# [INSTRUCTIONS TO FOLLOW]
Copy each line from the records below in which the word "PotentialMovingStrict" is found.

--------

import Summits.Ventures.YMGap.Census.PotentialMovingStrict
import Summits.Ventures.YMGap.Census.Decimation
import Summits.Ventures.YMGap.Census.DecimationAntitoneR
import Summits.Ventures.YMGap.Census.InterpolationAlpha
import Summits.Ventures.YMGap.Census.InterpolationAlphaPlus
import Summits.Ventures.YMGap.Census.DecimationTwistPlus
import Summits.Ventures.YMGap.Census.TorusZNontrivial
import Summits.Ventures.YMGap.Census.DecimationNontrivial
import HarnessLib

/-!
# Venture YMGap, track (b) — STRICT Prop. III.1 / IV.3 and the EXISTENCE of Tomboulis's interpolation parameters
# `α_Λ(t, r)`, `α⁺_Λ(t, r)` in the OPEN interval `(0, 1)` (arXiv:0707.2179 §3.2 (3.23)–(3.24), §4 (4.18)–(4.19))

HONEST FRAMING: venture file of the cell `pub-ymgap` (QuantumFields programme), track (b) census.  Exact statements about
ONE decimation `(ℤ/bLℤ)^d → (ℤ/Lℤ)^d`, `d ≥ 3`, `b ≥ 2`, on the positivity domain `f_c ≥ 0`; nothing about (5.15)/(5.16),
Ito–Seiler's Problem 2 (a COMMON `α` for `Z` and `Z⁺` — `Tomboulis2007.ISProblem2`, untouched), limits, confinement or a
mass gap.

Tomboulis (§3.2, after (3.22)): «It follows from (3.22) that there exist a value of `α` in `(0,1)` … such that
`Z̃_{Λ^{(m)}}(β, h, α_{Λ,h}^{(m)}(t,r), t, r) = Z_{Λ^{(m-1)}}`» — the upper end of (3.22) is Prop. III.1, and `α < 1` needs it
STRICT («equality only in the trivial case where all `c_j` vanish», printed for II.1/III.2/IV.2/IV.4 and used for III.1).
The tree had the existence up to the endpoint (`InterpolationAlpha.exists_alpha_Ioc`, `α ∈ (0,1]`) and the open-interval
form from any strict III.1 instance (`exists_isAlpha_of_lt`).  With `PotentialMovingStrict.torusZ_fine_lt_powFieldZ_mkExp`:
* `powFieldZ_mkExp_eq_decimated` — the exact integrations of `Decimation.lean`, isolated:
  `Z(e_MK) = F₀^U(1)^{|Λ^{(1)}|} · Z_{(ℤ/L)^d}({c^U_j(1,1)})`;
* **`decimationUpperBound_strict_of_nonneg`** — STRICT III.1 (3.4) at `r = 1`:
  `Z_{(ℤ/bL)^d}({c_j}) < F₀^U(1)^{|Λ^{(1)}|} · Z_{(ℤ/L)^d}({c^U_j(1,1)})` for `d ≥ 3`, `b ≥ 2`, every `L ≥ 1`, `J`, admissible `c`
  with `f_c ≥ 0` and some `c_n > 0`; `…_of_le_one` — the same for `0 ≤ r ≤ 1` on even coarse tori (`DecimationAntitoneR`);
* **`exists_isAlpha`** — `∃ α, IsAlpha d L b J r c t α` (`α ∈ (0,1)`, `Z̃(α,t) = Z_Λ`) for `d ≥ 3`, `b ≥ 2`, `L` even, every
  `J`, `0 ≤ r ≤ 1`, `t > 0`, admissible `c` with `f_c ≥ 0` and some `c_n > 0` — (3.23)–(3.24) AS PRINTED at the first step;
* **`decimationUpperBoundPlus_strict_of_nonneg`** (`…_of_le_one`) — STRICT IV.3 (4.12) (strict III.1 + the twisted bound
  (UAtwist) `DecimationTwist`, `Z⁺ = (Z + Z⁻)/2`), every plane; **`exists_isAlphaPlus`** — `∃ α, IsAlphaPlus L b J r i j hij c t α`
  ((4.18)–(4.19) at the first step).
* **`exists_isAlpha_iter`** — `α` exists in `(0,1)` at EVERY scale `m` of the `r = 1` flow `c^U(m)` of `DecimationIterated`
  (non-triviality survives the step: `DecimationNontrivial.iterCoeff_pos_of_pos`);
* **`existsUnique_isAlpha`** / **`existsUnique_isAlphaPlus`** — existence AND uniqueness («This value is unique by III.3»), with
  `DecimationNontrivial.isAlpha_unique` / `isAlphaPlus_unique` (III.3 / IV.5 strict for `t > 0`).
NOT CLAIMED: `d = 2` (there `α ≡ 1`: `TwoDimDecimation.not_commonInterpolation_two`), odd coarse tori for `r < 1`, the flow at
`r < 1` (positivity of `f` for real powers `ĉ^{b²r}` is not in the tree), `t = 0`, anything about `α_Λ(t) = α⁺_Λ(t)`.

References: E. T. Tomboulis, arXiv:0707.2179, §3.2 eqs. (3.22)–(3.24), Props. III.1, III.3, IV.3, IV.5, App. A §4
[cite: Tomboulis2007Confinement, §3.2 eqs. (3.23)–(3.24)]; K. R. Ito, E. Seiler, arXiv:0711.4930, §2 (2.4)–(2.6), §3 (3.1)
[cite: ItoSeiler2007Tomboulis, §2 eq. (2.4)].
-/

noncomputable section

open MeasureTheory Finset Real Function
open scoped BigOperators
open Literature.MathematicalPhysics.QuantumLattice
open Literature.MathematicalPhysics.QuantumFieldTheory
open Literature.MathematicalPhysics.QuantumFieldTheory.Tomboulis2007
open Literature.MathematicalPhysics.QuantumFieldTheory.WilsonRP
open Summit.Ventures.LatticeQCDFlow.Exactness
open Summit.Ventures.LatticeQCDFlow.Scoring

namespace Summit.Ventures.YMGap.Census

variable {d L : ℕ}

/-! ### STRICT III.1 / IV.3 and the existence of `α_Λ(t, r)`, `α⁺_Λ(t, r)` in the OPEN interval -/

section StrictDecimation

variable {b : ℕ} [NeZero b] [NeZero L]

/-- **The exact integrations** (arXiv:0707.2179 App. A §4, (A.19)): the completely moved partition function IS the
decimated one, `Z(e_MK) = F₀^U(1)^{|Λ^{(1)}|} · Z_{(ℤ/L)^d}({c^U_j(1,1)})` (the equality half of `Decimation.lean`,
isolated). -/
theorem powFieldZ_mkExp_eq_decimated (J : ℕ) {c : ℕ → ℝ} (hc : ∀ n, 1 ≤ n → 0 ≤ c n) :
    powFieldZ J c (fun p : Plaquette d (b * L) => if ∀ κ ∈ perpDirs p, resb b L (p.1 κ) = 0 then b ^ (d - 2) else 0) =
      mkF0 J c (b ^ (d - 2)) b ^ Fintype.card (Plaquette d L) *
        torusZ d L (b ^ (d - 2) * J) (mkCoeff J c (b ^ (d - 2)) b 1) := by
  rw [powFieldZ_mkExp_eq J hc (b ^ (d - 2)), integral_windowFn_eq_prod_mergedFace]
  have hG : ∀ W : GaugeConfig d (b * L) SU2, ∏ P : Plaquette d L,
      mergedFace b (b ^ (d - 2) * J) (stdCoef (hatCoeff J c (b ^ (d - 2)))) P W =
      torusFn (b ^ (d - 2) * J) (stdCoef (mkCoeff J c (b ^ (d - 2)) b 1)) (cwConfig b W) := by
    intro W
    have hco : mkCoeff J c (b ^ (d - 2)) b 1 = fun n => hatCoeff J c (b ^ (d - 2)) n ^ (b ^ 2) :=
      funext fun n => mkCoeff_one_eq_pow J c _ b n
    rw [hco, ← cellCoef_stdCoef]
    unfold torusFn mergedFace
    simp only [coarseWord_eq_holonomy]
  simp_rw [hG]
  rw [integral_comp_cwConfig (continuous_torusFn _ _), integral_torusFn_stdCoef]
  unfold mkF0
  rw [← pow_mul, mul_comm (b ^ 2)]

/-- **STRICT Prop. III.1 at `r = 1`** (arXiv:0707.2179 (3.4) with the printed «equality only in the trivial case»):
for `d ≥ 3`, `b ≥ 2`, every `L ≥ 1`, `J`, admissible `c` with `f_c ≥ 0` and some `c_n > 0`,
`Z_{(ℤ/bL)^d}({c_j}) < F₀^U(1)^{|Λ^{(1)}|} · Z_{(ℤ/L)^d}({c^U_j(1,1)})`. -/
theorem decimationUpperBound_strict_of_nonneg (hd : 3 ≤ d) (hb : 2 ≤ b) (J : ℕ) {c : ℕ → ℝ} (hc : CoeffAdmissible c)
    (hf : ∀ g : SU2, 0 ≤ plaqFn J c g) {n₀ : ℕ} (hn₀ : n₀ ∈ Icc 1 J) (hpos : 0 < c n₀) :
    torusZ d (b * L) J c <
      mkF0 J c (b ^ (d - 2)) b ^ Fintype.card (Plaquette d L) *
        torusZ d L (b ^ (d - 2) * J) (mkCoeff J c (b ^ (d - 2)) b 1) := by
  have hc' : ∀ n, 1 ≤ n → 0 ≤ c n := fun n hn => (hc n hn).1
  rw [← powFieldZ_mkExp_eq_decimated J hc']
  exact torusZ_fine_lt_powFieldZ_mkExp b hd hb J hc' hf hn₀ hpos

/-- **STRICT Prop. III.1 for every `0 ≤ r ≤ 1`** on an even coarse torus (the right-hand side is non-increasing in `r`,
`DecimationAntitoneR`). -/
theorem decimationUpperBound_strict_of_nonneg_of_le_one (hd : 3 ≤ d) (hb : 2 ≤ b) (hL : Even L) (J : ℕ) {c : ℕ → ℝ}
    (hc : CoeffAdmissible c) (hf : ∀ g : SU2, 0 ≤ plaqFn J c g) {n₀ : ℕ} (hn₀ : n₀ ∈ Icc 1 J) (hpos : 0 < c n₀) {r : ℝ}
    (hr0 : 0 ≤ r) (hr1 : r ≤ 1) :
    torusZ d (b * L) J c <
      mkF0 J c (b ^ (d - 2)) b ^ Fintype.card (Plaquette d L) *
        torusZ d L (b ^ (d - 2) * J) (mkCoeff J c (b ^ (d - 2)) b r) := by
  haveI : NeZero d := ⟨by omega⟩
  have hc' : ∀ n, 1 ≤ n → 0 ≤ c n := fun n hn => (hc n hn).1
  refine (decimationUpperBound_strict_of_nonneg hd hb J hc hf hn₀ hpos).trans_le ?_
  exact decimationRhs_antitoneOn (b := b) hL J hc' hf (b ^ (d - 2)) (Set.mem_Ici.2 hr0)
    (Set.mem_Ici.2 (zero_le_one : (0 : ℝ) ≤ 1)) hr1

/-- **Existence of Tomboulis's interpolation parameter `α_Λ(t, r) ∈ (0, 1)` — arXiv:0707.2179 §3.2, (3.23)–(3.24)
AS PRINTED («there exist a value of α in (0,1) … such that Z̃(α) = Z_{Λ^{(m-1)}}»)** — at the first decimation step
`(ℤ/bL)^d → (ℤ/L)^d`: for `d ≥ 3`, `b ≥ 2`, `L` even, every `J`, every `0 ≤ r ≤ 1` and `t > 0`, and every admissible
`c` on the positivity domain `f_c ≥ 0` with some `c_n > 0`, the tree's defining relation `IsAlpha d L b J r c t α`
(`α ∈ (0,1)` open, `Z̃(α, t) = Z_Λ`) has a solution. -/
theorem exists_isAlpha (hd : 3 ≤ d) (hb : 2 ≤ b) (hL : Even L) (J : ℕ) {c : ℕ → ℝ} (hc : CoeffAdmissible c)
    (hf : ∀ g : SU2, 0 ≤ plaqFn J c g) {n₀ : ℕ} (hn₀ : n₀ ∈ Icc 1 J) (hpos : 0 < c n₀) {r : ℝ} (hr0 : 0 ≤ r) (hr1 : r ≤ 1)
    {t : ℝ} (ht : 0 < t) : ∃ α : ℝ, IsAlpha d L b J r c t α := by
  have hZ : 1 < torusZ d (b * L) J c := one_lt_torusZ_of_pos hd (hL.mul_left b) J hc hn₀ hpos
  refine exists_isAlpha_of_lt hd hL J hc hf hZ hr0 hr1 ht ?_
  rw [tildeZ_one]
  exact decimationUpperBound_strict_of_nonneg_of_le_one hd hb hL J hc hf hn₀ hpos hr0 hr1

/-- **STRICT Prop. IV.3 at `r = 1`** (arXiv:0707.2179 (4.12), `Z⁺ = (Z + Z⁻)/2`): strict III.1 plus the (non-strict)
twisted bound (UAtwist), for `d ≥ 3`, `b ≥ 2`, coarse side `L ≥ 2`, every plane. -/
theorem decimationUpperBoundPlus_strict_of_nonneg [Fact (1 < L)] (hd : 3 ≤ d) (hb : 2 ≤ b) {i j : Fin d} (hij : i < j)
    (J : ℕ) {c : ℕ → ℝ} (hc : CoeffAdmissible c) (hf : ∀ g : SU2, 0 ≤ plaqFn J c g) {n₀ : ℕ} (hn₀ : n₀ ∈ Icc 1 J)
    (hpos : 0 < c n₀) :
    torusZplus d (b * L) J c (vortexSheet (b * L) i j hij) <
      mkF0 J c (b ^ (d - 2)) b ^ Fintype.card (Plaquette d L) *
        torusZplus d L (b ^ (d - 2) * J) (mkCoeff J c (b ^ (d - 2)) b 1) (vortexSheet L i j hij) := by
  have h1 := decimationUpperBound_strict_of_nonneg (L := L) hd hb J hc hf hn₀ hpos
  have h2 := twistedDecimationUpperBound_of_nonneg (d := d) (L := L) (b := b) hij J hc hf
  unfold torusZplus
  rw [mul_div_assoc', mul_add]
  linarith

/-- **STRICT Prop. IV.3 for every `0 ≤ r ≤ 1`** on an even coarse torus, every plane. -/
theorem decimationUpperBoundPlus_strict_of_nonneg_of_le_one (hd : 3 ≤ d) (hb : 2 ≤ b) (hL : Even L) {i j : Fin d}
    (hij : i < j) (J : ℕ) {c : ℕ → ℝ} (hc : CoeffAdmissible c) (hf : ∀ g : SU2, 0 ≤ plaqFn J c g) {n₀ : ℕ}
    (hn₀ : n₀ ∈ Icc 1 J) (hpos : 0 < c n₀) {r : ℝ} (hr0 : 0 ≤ r) (hr1 : r ≤ 1) :
    torusZplus d (b * L) J c (vortexSheet (b * L) i j hij) <
      mkF0 J c (b ^ (d - 2)) b ^ Fintype.card (Plaquette d L) *
        torusZplus d L (b ^ (d - 2) * J) (mkCoeff J c (b ^ (d - 2)) b r) (vortexSheet L i j hij) := by
  haveI : Fact (1 < L) := ⟨by obtain ⟨k, hk⟩ := hL; have := NeZero.ne L; omega⟩
  have hc' : ∀ n, 1 ≤ n → 0 ≤ c n := fun n hn => (hc n hn).1
  refine (decimationUpperBoundPlus_strict_of_nonneg hd hb hij J hc hf hn₀ hpos).trans_le ?_
  exact decimationRhsPlus_antitoneOn (b := b) hL J hij hc' hf (b ^ (d - 2)) (Set.mem_Ici.2 hr0)
    (Set.mem_Ici.2 (zero_le_one : (0 : ℝ) ≤ 1)) hr1

/-- **Existence of `α⁺_Λ(t, r) ∈ (0, 1)` — arXiv:0707.2179 (4.18)–(4.19) at the first step**: for `d ≥ 3`, `b ≥ 2`,
`L` even, every plane `(i, j)`, `J`, `0 ≤ r ≤ 1`, `t > 0`, admissible `c` with `f_c ≥ 0` and some `c_n > 0`, the tree's
`IsAlphaPlus L b J r i j hij c t α` has a solution. -/
theorem exists_isAlphaPlus (hd : 3 ≤ d) (hb : 2 ≤ b) (hL : Even L) {i j : Fin d} (hij : i < j) (J : ℕ) {c : ℕ → ℝ}
    (hc : CoeffAdmissible c) (hf : ∀ g : SU2, 0 ≤ plaqFn J c g) {n₀ : ℕ} (hn₀ : n₀ ∈ Icc 1 J) (hpos : 0 < c n₀) {r : ℝ}
    (hr0 : 0 ≤ r) (hr1 : r ≤ 1) {t : ℝ} (ht : 0 < t) : ∃ α : ℝ, IsAlphaPlus L b J r i j hij c t α := by
  have hZ : 1 < torusZplus d (b * L) J c (vortexSheet (b * L) i j hij) :=
    one_lt_torusZplus_of_pos hd (hL.mul_left b) J hij hc hn₀ hpos
  refine exists_isAlphaPlus_of_lt hL J hij hc hf hZ hr0 hr1 ht ?_
  rw [tildeZplus_one]
  exact decimationUpperBoundPlus_strict_of_nonneg_of_le_one hd hb hL hij J hc hf hn₀ hpos hr0 hr1

end StrictDecimation

/-! ### `α` at every scale of the `r = 1` flow; existence AND uniqueness -/

section Flow

variable {b : ℕ} [NeZero b] [NeZero L]

/-- **`α_Λ(t, r) ∈ (0,1)` exists at EVERY scale of the `r = 1` Migdal–Kadanoff flow**: for every `m`, the decimation step
`(ℤ/bL)^d → (ℤ/L)^d` started from the `m`-times decimated coefficients `c^U(m)` (cut-off `b^{(d-2)m} J`, `DecimationIterated`) has an
interpolation parameter in the open interval (`d ≥ 3`, `b ≥ 2`, `L` even, `0 ≤ r ≤ 1`, `t > 0`; positivity and non-triviality are
inherited: `iterCoeff_admissible_nonneg`, `DecimationNontrivial.iterCoeff_pos_of_pos`). -/
theorem exists_isAlpha_iter (hd : 3 ≤ d) (hb : 2 ≤ b) (hL : Even L) (J : ℕ) {c : ℕ → ℝ} (hc : CoeffAdmissible c)
    (hf : ∀ g : SU2, 0 ≤ plaqFn J c g) {n₀ : ℕ} (hn₀ : n₀ ∈ Icc 1 J) (hpos : 0 < c n₀) {r : ℝ} (hr0 : 0 ≤ r) (hr1 : r ≤ 1)
    {t : ℝ} (ht : 0 < t) (m : ℕ) : ∃ α : ℝ, IsAlpha d L b (iterJ b d J m) r (iterCoeff b d J c m) t α := by
  have hstep := iterCoeff_admissible_nonneg (b := b) (d := d) J hc hf m
  have hnz := iterCoeff_pos_of_pos (b := b) (d := d) J hc hf hn₀ hpos m
  exact exists_isAlpha hd hb hL _ hstep.1 hstep.2 hnz.1 hnz.2 hr0 hr1 ht

/-- **`α_Λ(t, r)` exists and is unique — arXiv:0707.2179 (3.23)–(3.24) with «This value is unique by III.3»** (first step; `d ≥ 3`,
`b ≥ 2`, `L` even, `0 ≤ r ≤ 1`, `t > 0`, admissible `c` on the positivity domain with some `c_n > 0`). -/
theorem existsUnique_isAlpha (hd : 3 ≤ d) (hb : 2 ≤ b) (hL : Even L) (J : ℕ) {c : ℕ → ℝ} (hc : CoeffAdmissible c)
    (hf : ∀ g : SU2, 0 ≤ plaqFn J c g) {n₀ : ℕ} (hn₀ : n₀ ∈ Icc 1 J) (hpos : 0 < c n₀) {r : ℝ} (hr0 : 0 ≤ r) (hr1 : r ≤ 1)
    {t : ℝ} (ht : 0 < t) : ∃! α : ℝ, IsAlpha d L b J r c t α := by
  obtain ⟨α, hα⟩ := exists_isAlpha hd hb hL J hc hf hn₀ hpos hr0 hr1 ht
  have hc' : ∀ n, 1 ≤ n → 0 ≤ c n := fun n hn => (hc n hn).1
  exact ⟨α, hα, fun α' hα' => isAlpha_unique hd hb hL J hc' hf hn₀ hpos hr0 ht hα' hα⟩

/-- **`α⁺_Λ(t, r)` exists and is unique — arXiv:0707.2179 (4.18)–(4.19) with IV.5** (first step, every plane; hypotheses as above). -/
theorem existsUnique_isAlphaPlus (hd : 3 ≤ d) (hb : 2 ≤ b) (hL : Even L) {i j : Fin d} (hij : i < j) (J : ℕ) {c : ℕ → ℝ}
    (hc : CoeffAdmissible c) (hf : ∀ g : SU2, 0 ≤ plaqFn J c g) {n₀ : ℕ} (hn₀ : n₀ ∈ Icc 1 J) (hpos : 0 < c n₀) {r : ℝ}
    (hr0 : 0 ≤ r) (hr1 : r ≤ 1) {t : ℝ} (ht : 0 < t) : ∃! α : ℝ, IsAlphaPlus L b J r i j hij c t α := by
  obtain ⟨α, hα⟩ := exists_isAlphaPlus hd hb hL hij J hc hf hn₀ hpos hr0 hr1 ht
  have hc' : ∀ n, 1 ≤ n → 0 ≤ c n := fun n hn => (hc n hn).1
  exact ⟨α, hα, fun α' hα' => isAlphaPlus_unique hd hb hL J hij hc' hf hn₀ hpos hr0 ht hα' hα⟩

end Flow

end Summit.Ventures.YMGap.Census

end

--------

# [TASK OUTPUT]
import Summits.Ventures.YMGap.Census.PotentialMovingStrict
form from any strict III.1 instance (`exists_isAlpha_of_lt`).  With `PotentialMovingStrict.torusZ_fine_lt_powFieldZ_mkExp`:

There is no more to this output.